Describe the purpose and functionality of each source file in the README.md.
# Constraints:
1. Focus on clarity, structure, and usefulness for new developers.
2. Do not invent functionality or features that cannot be inferred from the files.
3. Follow standard Markdown conventions for headers, lists, and formatting.
# Links:
1. Create relative links to references source and files of the subfolders.
2. Check the relativity of the file to the refined README.md, for example the link for dir/subfolder/file.ext
should be [subfolder/file.ext](./subfolder/file.ext)
# Additional content:
If i provide additional content, fetch or read the content and decide the usefulness to include it in the README.md.
1. If the content is helpful for understanding the context of the sourcecode, include it in the README.md.
2. If the content is not helpful for understanding the context of the sourcecode, do not include it in the README.md.
# Output:
1. Write a high-quality README.md file in Markdown format based on the findings.
2. If the structure warrants it, use Mermaid diagrams (in Markdown) to visualize the architecture, workflows, or relationships between components.
3. If something is unknown to you do not assume or invent information, instead, leave the information out avoid placeholders.

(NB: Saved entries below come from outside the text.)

import Literature.Computability.AlgebraicComplexity.DDS21BorderPITExistenceProofs
import Literature.Barriers.ValiantsHypothesis.GKSS17FSVPresentation
import HarnessLib

/-!
# Dutta–Dwivedi–Saxena 2021, Thm. 6.8 AS TYPED (existence of hitting sets for the border of
# `Σ^{[k]}ΠΣ∧` and `Σ^{[k]}ΠΣΠ^{[δ]}`) — discharged by the Heintz–Schnorr existence theorem

Topic: `Literature/Computability/AlgebraicComplexity` (theorem-only; discharges the named fact
`DDS2021_thm_6_8` of `DDS21BorderDepthThree.lean`; sequel of `DDS21BorderPITExistenceProofs.lean`,
whose `DDS21PIT.padFin` is reused).

HONEST FRAMING (lead-np RULINGS (84)(a)/(85)(f), val-lit 2026-08-27). `DDS2021_thm_6_8` is typed
"WEAKER than print (explicitness dropped; the proof is printed as a sketch, §6.2)": both clauses
assert the EXISTENCE of a hitting set of the printed SIZE for the border classes
`\overline{Σ^{[k]}ΠΣ∧}` and `\overline{Σ^{[k]}ΠΣΠ^{[δ]}}` within budget `s`, whereas print gives
EXPLICIT `s^{O(k7^k log log s)}`- resp. `s^{O(δ²k7^k log s)}`-time hitting sets via DiDIL. As typed,
both are instances of the Heintz–Schnorr existence theorem [HS80, Thm. 4.4] for the closure of a
polynomially parametrised class
(`Literature.Computability.AlgebraicComplexity.BorderHittingSets.exists_hittingSet_border`, the
CKRST20 §3.1 rewording): generic members with `k·s·(1 + n(s+1))` resp. `k·s·binom(n+δ, δ)`
indeterminate coefficients — the sparsity bound `m` of the bottom `ΣΠ^{[δ]}` layer is simply
DROPPED (the class of all bottom polynomials of degree `≤ δ` is a superset with polynomially many
parameters for fixed `δ`, `binom(n+δ,δ) ≤ (n+δ)^δ ≤ s^{2δ}`), which is why the count stays inside
the typed `s^{c(δ+1)²k7^k(log s+1)}`. THIS PROOF IS EXISTENCE-FORM: DDS's explicit constructions,
running times and bit complexity are NOT captured (no cost model); `DDS2021_thm_5_1` (de-bordering
`Σ^{[k]}ΠΣ∧`) is untouched. Nothing here bears on VP versus VNP, which is NOT proved.

## What is proved

* `DDS21PIT.spswGeneric` (`Σ^{[k]}Π^{[d]}ΣΛ^{[≤ s]}`: univariate bottom polynomials with all
  `s + 1` coefficients indeterminate; parameters `(Fin k × Fin s) ⊕ (Fin k × Fin s × Fin n × Fin (s+1))`)
  and `DDS21PIT.spspGeneric` (`Σ^{[k]}Π^{[d]}ΣΠ^{[δ]}` with ALL monomials of degree `≤ δ`;
  parameters `Fin k × Fin s × degLE n δ`), one piece per `d ≤ s`, with membership lemmas.
* `DDS21PIT.card_degLE` — `#{monomials of degree ≤ δ in n variables} = binom(n+δ, δ)`, by name
  from `Literature.Barriers.ValiantsHypothesis.GKSS2017.ncard_degLE`.
* `DDS2021_thm_6_8_holds` (constants `c = 7` and `c = 3`).

## References

* [DuttaDwivediSaxena2022] P. Dutta, P. Dwivedi, N. Saxena, *Demystifying the border of depth-3
  algebraic circuits*, FOCS 2021; full version `paper:galaxy-pdf-7641649743695546420`: Thm. 6.8
  (p0048 L1270–1272), §5 Thm. 5.1 (p0043 L1144–1150), §6.2 (p0048 L1265–1269).
* [HeintzSchnorr1980] J. Heintz, C.-P. Schnorr, *Testing polynomials which are easy to compute*,
  STOC 1980, Thm. 4.4; [ChatterjeeKumarRamyaSaptharishiTengse2020] arXiv v4 §3.1 Thms. 3.2–3.3.
* [ForbesShpilkaVolk2018] Cor. 5 (`N = binom(n+d, d)`, the monomial count reused by name).
-/

noncomputable section

open MvPolynomial
open scoped BigOperators

namespace Literature.Computability.AlgebraicComplexity

namespace DDS21PIT

open BorderHittingSets DDS2021 HittingSets

variable {F : Type} [Field F]

/-! ## Padding finite index ranges (`DDS21PIT.padFin` of the prequel) -/

/-- `padFin` agrees with `α` on the embedded range. [folklore] -/
private theorem padFin_castLE' {β : Type*} {d s : ℕ} (hd : d ≤ s) (α : Fin d → β) (z : β)
    (j : Fin d) : padFin α z (Fin.castLE hd j) = α j := by
  simp [padFin, j.2]

/-! ## `Σ^{[k]}ΠΣ∧`: the generic member -/

section SPSW

variable (F)

/-- Parameter index of the `Σ^{[k]}Π^{[≤ s]}ΣΛ` generic members: `inl (i, j)` the constant term of the
`(i, j)`-th factor, `inr (i, j, m, l)` the coefficient of `x_m^l` in it (DDS §5:
"`f = Σ_i Π_j (c_{ij} + Σ_m p_{ijm}(x_m))`", `deg p_{ijm} ≤ e ≤ s`).
[cite: DuttaDwivediSaxena2022, §5 Thm. 5.1 (full version p0043, L1144–1150)] -/
abbrev SpswIdx (n k s : ℕ) : Type := (Fin k × Fin s) ⊕ (Fin k × Fin s × Fin n × Fin (s + 1))

/-- The generic `Σ^{[k]}Π^{[d]}ΣΛ` member with `d = jd ≤ s` factors and univariate bottom
polynomials of degree `≤ s`. [cite: DuttaDwivediSaxena2022, §5 Thm. 5.1 (full version p0043, L1144–1150)] -/
def spswGeneric (n k s : ℕ) (jd : Fin (s + 1)) :
    MvPolynomial (Fin n) (MvPolynomial (SpswIdx n k s) F) :=
  ∑ i : Fin k, ∏ j : Fin (jd : ℕ),
    (C (X (Sum.inl (i, Fin.castLE (Nat.lt_succ_iff.mp jd.2) j))) +
      ∑ m : Fin n, ∑ l : Fin (s + 1),
        C (X (Sum.inr (i, Fin.castLE (Nat.lt_succ_iff.mp jd.2) j, m, l))) * X m ^ (l : ℕ))

variable {F}

/-- A univariate polynomial of degree `≤ s` in `x_m`, written on the powers `x_m^l`, `l ≤ s`.
[folklore] -/
private theorem aeval_X_eq_sum_fin {L : Type*} [CommSemiring L] {n s : ℕ} (m : Fin n)
    {q : Polynomial L} (hq : q.natDegree < s + 1) :
    Polynomial.aeval (X m : MvPolynomial (Fin n) L) q =
      ∑ l : Fin (s + 1), C (q.coeff l) * X m ^ (l : ℕ) := by
  rw [Polynomial.aeval_eq_sum_range' hq,
    ← Fin.sum_univ_eq_sum_range (fun l => q.coeff l • (X m : MvPolynomial (Fin n) L) ^ l) (s + 1)]
  simp only [smul_eq_C_mul]

/-- A `Σ^{[k]}ΠΣ∧` polynomial over `F(ε)` with `d ≤ s` factors and bottom degrees `≤ e ≤ s` is a
member of the generic family (piece `d`). [cite: DuttaDwivediSaxena2022, §5 Thm. 5.1 (full version p0043, L1144–1150)] -/
theorem isMember_spswGeneric_of_mem_spswClass {n k s d e : ℕ} (hd : d ≤ s) (he : e ≤ s)
    {g : MvPolynomial (Fin n) (RatFunc F)} (hg : g ∈ spswClass (RatFunc F) n k d e) :
    IsMember (spswGeneric F n k s) (RatFunc F) g := by
  obtain ⟨c, p, hp, rfl⟩ := hg
  refine ⟨⟨d, Nat.lt_succ_of_le hd⟩,
    Sum.elim (fun q => padFin (c q.1) 0 q.2)
      (fun q => padFin (fun j => (p q.1 j q.2.2.1).coeff q.2.2.2) 0 q.2.1), ?_⟩
  simp only [spswGeneric, map_sum, map_prod, map_add, map_mul, map_pow, map_C, map_X,
    AlgHom.toRingHom_eq_coe, RingHom.coe_coe, aeval_X, Sum.elim_inl, Sum.elim_inr,
    padFin_castLE' hd]
  refine Finset.sum_congr rfl fun i _ => Finset.prod_congr rfl fun j _ => ?_
  congr 1
  refine Finset.sum_congr rfl fun m _ => ?_
  exact aeval_X_eq_sum_fin m (Nat.lt_succ_of_le ((hp i j m).trans he))

end SPSW

/-! ## Monomials of degree `≤ δ` -/

section DegLE

/-- The monomials of degree `≤ δ` in `n` variables, as a `Finset` (Mathlib
`Finsupp.finite_of_degree_le`). [folklore] -/
def degLE (n δ : ℕ) : Finset (Fin n →₀ ℕ) :=
  (Finsupp.finite_of_degree_le (σ := Fin n) δ).toFinset

/-- Membership in `degLE`. [folklore] -/
private theorem mem_degLE {n δ : ℕ} {μ : Fin n →₀ ℕ} : μ ∈ degLE n δ ↔ μ.degree ≤ δ := by
  rw [degLE, Set.Finite.mem_toFinset]; rfl

/-- **`#degLE n δ = binom(n + δ, δ)`**, by name from the tree's
`Literature.Barriers.ValiantsHypothesis.GKSS2017.ncard_degLE` (FSV: "`N = binom(n+d, d)`").
[cite: ForbesShpilkaVolk2018, Cor. 5] -/
theorem card_degLE (n δ : ℕ) : (degLE n δ).card = (n + δ).choose δ := by
  have h1 : (degLE n δ).card = Set.ncard {μ : Fin n →₀ ℕ | μ.degree ≤ δ} :=
    (Set.ncard_eq_toFinset_card _ _).symm
  rw [h1, ← Nat.card_coe_set_eq]
  exact Literature.Barriers.ValiantsHypothesis.GKSS2017.ncard_degLE n δ

/-- A polynomial of degree `≤ δ` written on the monomials of degree `≤ δ`. [folklore] -/
private theorem eq_sum_degLE {L : Type*} [CommSemiring L] {n δ : ℕ} {q : MvPolynomial (Fin n) L}
    (hq : q.totalDegree ≤ δ) :
    q = ∑ μ : degLE n δ, C (coeff (μ : Fin n →₀ ℕ) q) * monomial (μ : Fin n →₀ ℕ) 1 := by
  classical
  ext ν
  simp only [coeff_sum, C_mul_monomial, mul_one, coeff_monomial]
  by_cases hν : ν.degree ≤ δ
  · rw [Finset.sum_eq_single ⟨ν, mem_degLE.mpr hν⟩]
    · simp
    · intro μ _ hμ
      rw [if_neg]
      exact fun h => hμ (Subtype.ext h)
    · intro h; exact absurd (Finset.mem_univ _) h
  · rw [Finset.sum_eq_zero]
    · have hlt : q.totalDegree < ν.degree := by omega
      rw [Finsupp.degree_apply] at hlt
      exact coeff_eq_zero_of_totalDegree_lt hlt
    · intro μ _
      rw [if_neg]
      intro h
      exact hν (h ▸ mem_degLE.mp μ.2)

end DegLE

/-! ## `Σ^{[k]}ΠΣΠ^{[δ]}`: the generic member -/

section SPSP

variable (F)

/-- Parameter index of the `Σ^{[k]}Π^{[≤ s]}ΣΠ^{[δ]}` generic members: the coefficient of the monomial
`μ` (`|μ| ≤ δ`) in the `(i, j)`-th bottom polynomial (DDS §6.2: "`f = Σ_{i∈[k]} Π_j g_{ij}` where
`deg(g_{ij}) ≤ δ`"). [cite: DuttaDwivediSaxena2022, §1.1 and §6.2 (full version p0007 L149–151)] -/
abbrev SpspIdx (n k s δ : ℕ) : Type := Fin k × Fin s × degLE n δ

/-- The generic `Σ^{[k]}Π^{[d]}ΣΠ^{[δ]}` member with `d = jd ≤ s` factors:
`Σ_i Π_j Σ_{|μ| ≤ δ} a_{i,j,μ} x^μ`. [cite: DuttaDwivediSaxena2022, §1.1 and §6.2 (full version p0007 L149–151)] -/
def spspGeneric (n k s δ : ℕ) (jd : Fin (s + 1)) :
    MvPolynomial (Fin n) (MvPolynomial (SpspIdx n k s δ) F) :=
  ∑ i : Fin k, ∏ j : Fin (jd : ℕ), ∑ μ : degLE n δ,
    C (X (i, Fin.castLE (Nat.lt_succ_iff.mp jd.2) j, μ)) * monomial (μ : Fin n →₀ ℕ) 1

variable {F}

/-- A `Σ^{[k]}ΠΣΠ^{[δ]}` polynomial over `F(ε)` with `d ≤ s` factors (any sparsity) is a member of
the generic family (piece `d`). [cite: DuttaDwivediSaxena2022, §1.1 and §6.2 (full version p0007 L149–151)] -/
theorem isMember_spspGeneric_of_mem_spspClass {n k s δ d m : ℕ} (hd : d ≤ s)
    {g : MvPolynomial (Fin n) (RatFunc F)} (hg : g ∈ spspClass (RatFunc F) n k d δ m) :
    IsMember (spspGeneric F n k s δ) (RatFunc F) g := by
  obtain ⟨q, hq, rfl⟩ := hg
  refine ⟨⟨d, Nat.lt_succ_of_le hd⟩,
    fun p => padFin (fun j => coeff (p.2.2 : Fin n →₀ ℕ) (q p.1 j)) 0 p.2.1, ?_⟩
  simp only [spspGeneric, map_sum, map_prod, map_mul, map_C, map_monomial, map_one,
    AlgHom.toRingHom_eq_coe, RingHom.coe_coe, aeval_X, padFin_castLE' hd]
  refine Finset.sum_congr rfl fun i _ => Finset.prod_congr rfl fun j _ => ?_
  exact eq_sum_degLE (hq i j).1

end SPSP

/-! ## Arithmetic of the size bounds -/

/-- `s^a + 1 ≤ s^{a+1}` for `s ≥ 2`. [folklore] -/
private theorem pow_add_one_le {s : ℕ} (hs : 2 ≤ s) (a : ℕ) : s ^ a + 1 ≤ s ^ (a + 1) := by
  have h1 : 1 ≤ s ^ a := Nat.one_le_pow _ _ (by omega)
  calc s ^ a + 1 ≤ s ^ a + s ^ a := by omega
    _ = s ^ a * 2 := by ring
    _ ≤ s ^ a * s := Nat.mul_le_mul_left _ hs
    _ = s ^ (a + 1) := by ring

/-- The parameter count of `Σ^{[k]}Π^{[≤ s]}ΣΛ`: `k·s + k·s·n·(s+1) + 1 ≤ s^7`. [folklore] -/
private theorem spsw_count_le {n k s : ℕ} (hk : k ≤ s) (hn : n ≤ s) (hs : 2 ≤ s) :
    k * s + k * (s * (n * (s + 1))) + 1 ≤ s ^ 7 := by
  have h1 : k * s + k * (s * (n * (s + 1))) ≤ s * s + s * (s * (s * (s + 1))) := by gcongr
  have h4 : 4 ≤ s * s := Nat.mul_le_mul hs hs
  have h2 : s * s + s * (s * (s * (s + 1))) ≤ s ^ 6 := by
    have e1 : s * s + s * (s * (s * (s + 1))) = s ^ 2 + s ^ 4 + s ^ 3 := by ring
    have e2 : s ^ 6 = s ^ 2 * s ^ 4 := by ring
    rw [e1, e2]
    have h5 : s ^ 2 ≤ s ^ 4 := Nat.pow_le_pow_right (by omega) (by norm_num)
    have h6 : s ^ 3 ≤ s ^ 4 := Nat.pow_le_pow_right (by omega) (by norm_num)
    have h7 : 3 * s ^ 4 ≤ s ^ 2 * s ^ 4 := Nat.mul_le_mul_right _ (by rw [pow_two]; omega)
    omega
  calc k * s + k * (s * (n * (s + 1))) + 1 ≤ s ^ 6 + 1 := by omega
    _ ≤ s ^ 7 := pow_add_one_le hs 6

/-- The parameter count of `Σ^{[k]}Π^{[≤ s]}ΣΠ^{[δ]}`: `k·s·binom(n+δ,δ) + 1 ≤ s^{2δ+3}`. [folklore] -/
private theorem spsp_count_le {n k s δ : ℕ} (hk : k ≤ s) (hn : n ≤ s) (hδ : δ ≤ s) (hs : 2 ≤ s) :
    k * (s * (n + δ).choose δ) + 1 ≤ s ^ (2 * δ + 3) := by
  have hc : (n + δ).choose δ ≤ s ^ (2 * δ) := by
    calc (n + δ).choose δ ≤ (n + δ) ^ δ := Nat.choose_le_pow _ _
      _ ≤ (s * s) ^ δ := by
          refine Nat.pow_le_pow_left ?_ _
          nlinarith
      _ = s ^ (2 * δ) := by rw [← pow_two, ← pow_mul]
  have h1 : k * (s * (n + δ).choose δ) ≤ s * (s * s ^ (2 * δ)) := by gcongr
  calc k * (s * (n + δ).choose δ) + 1 ≤ s * (s * s ^ (2 * δ)) + 1 := by omega
    _ = s ^ (2 * δ + 2) + 1 := by ring
    _ ≤ s ^ (2 * δ + 3) := pow_add_one_le hs _

end DDS21PIT

open BorderHittingSets DDS2021 HittingSets DDS21PIT

/-! ## The discharge -/

/-- **DDS Thm. 6.8 AS TYPED — hitting sets for `\overline{Σ^{[k]}ΠΣ∧}` and `\overline{Σ^{[k]}ΠΣΠ^{[δ]}}`,
existence form.** Typed weaker than print (explicitness dropped; the printed proof is a sketch);
this proof is existence-form: both clauses are instances of the Heintz–Schnorr existence theorem
[HS80, Thm. 4.4] / [CKRST20, §3.1 Thm. 3.3] for the border of a polynomially parametrised class
(`BorderHittingSets.exists_hittingSet_border`): `k·s·(1 + n(s+1)) + 1 ≤ s^7` points for
`Σ^{[k]}ΠΣΛ` (`c = 7`) and `k·s·binom(n+δ,δ) + 1 ≤ s^{2δ+3}` points for `Σ^{[k]}ΠΣΠ^{[δ]}` with the
sparsity bound dropped (`c = 3`). DDS's explicit `s^{O(k7^k log log s)}` / `s^{O(δ²k7^k log s)}`-time
constructions are NOT captured — no cost model.
[cite: DuttaDwivediSaxena2022, Thm. 6.8 (full version p0048, L1270–1272)] -/
theorem DDS2021_thm_6_8_holds : DDS2021_thm_6_8 := by
  refine ⟨⟨7, fun F _ _ n k s hk hks hns hs => ?_⟩, ⟨3, fun F _ _ n k δ s hk hks hδ hns hs => ?_⟩⟩
  · obtain ⟨H, hcard, hH⟩ := exists_hittingSet_border (K := F) (spswGeneric F n k s)
    refine ⟨H, ?_, ?_⟩
    · calc H.card ≤ Fintype.card (SpswIdx n k s) + 1 := hcard
        _ = k * s + k * (s * (n * (s + 1))) + 1 := by
            simp [Fintype.card_sum, Fintype.card_prod, Fintype.card_fin]
        _ ≤ s ^ 7 := spsw_count_le hks hns hs
        _ ≤ s ^ (7 * k * 7 ^ k * (Nat.log 2 (Nat.log 2 s) + 1)) := by
            refine Nat.pow_le_pow_right (by omega) ?_
            have h7 : 0 < 7 ^ k := by positivity
            have hpos : 0 < k * 7 ^ k * (Nat.log 2 (Nat.log 2 s) + 1) := by positivity
            calc 7 ≤ 7 * (k * 7 ^ k * (Nat.log 2 (Nat.log 2 s) + 1)) :=
                  Nat.le_mul_of_pos_right _ hpos
              _ = 7 * k * 7 ^ k * (Nat.log 2 (Nat.log 2 s) + 1) := by ring
    · intro f hf hf0
      obtain ⟨d, e, hd, he, g, hg, hfg⟩ := hf
      exact hH f hf0 ⟨g, isMember_spswGeneric_of_mem_spswClass hd he hg, hfg⟩
  · obtain ⟨H, hcard, hH⟩ := exists_hittingSet_border (K := F) (spspGeneric F n k s δ)
    refine ⟨H, ?_, ?_⟩
    · calc H.card ≤ Fintype.card (SpspIdx n k s δ) + 1 := hcard
        _ = k * (s * (n + δ).choose δ) + 1 := by
            simp [Fintype.card_prod, Fintype.card_fin, Fintype.card_coe, card_degLE]
        _ ≤ s ^ (2 * δ + 3) := spsp_count_le hks hns hδ hs
        _ ≤ s ^ (3 * (δ + 1) ^ 2 * k * 7 ^ k * (Nat.log 2 s + 1)) := by
            refine Nat.pow_le_pow_right (by omega) ?_
            have h7 : 0 < 7 ^ k := by positivity
            have hpos : 0 < k * 7 ^ k * (Nat.log 2 s + 1) := by positivity
            calc 2 * δ + 3 ≤ 3 * (δ + 1) ^ 2 := by nlinarith
              _ ≤ 3 * (δ + 1) ^ 2 * (k * 7 ^ k * (Nat.log 2 s + 1)) :=
                  Nat.le_mul_of_pos_right _ hpos
              _ = 3 * (δ + 1) ^ 2 * k * 7 ^ k * (Nat.log 2 s + 1) := by ring
    · intro f hf hf0
      obtain ⟨d, m, hd, hm, g, hg, hfg⟩ := hf
      exact hH f hf0 ⟨g, isMember_spspGeneric_of_mem_spspClass hd hg, hfg⟩

end Literature.Computability.AlgebraicComplexity

end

Living Documentation in Practice
By integrating this prompt into your development routine, every module’s README becomes a living, accurate reflection of the codebase—always up to date for both humans and LLM-powered tools. This approach shifts documentation from a manual chore to an automated, high-leverage step, letting you focus on design and intent while the agents handle the details.
Wrapping Up – Context Is the New Compiler
Vibe coding is more than just letting AI write code—it’s about designing an ecosystem where intent, structure, and documentation align to empower intelligent agents to generate reliable, maintainable, and project-aware software.
Here’s what we’ve explored:
Vibe coding redefines the role of the developer—from implementer to orchestrator.
Context is the core enabler: the more the LLM knows, the better it performs.
Inline documentation acts as immediate, machine-readable context—and can now be auto-maintained with agentic workflows.
README.md files, placed at every level of your project structure, serve as contextual glue—anchoring meaning and purpose for both humans and machines.
With well-designed prompts, LLMs don’t just generate code—they evolve your documentation, making onboarding, collaboration, and maintainability smoother than ever.
By thoughtfully combining natural language, structured documentation, and smart tooling, vibe coding becomes a productivity multiplier—not a black-box risk. The future of software is conversational, contextual, and collaborative—and it starts with how we teach our tools to understand our intent.
Give your code the context it deserves. The results will speak for themselves.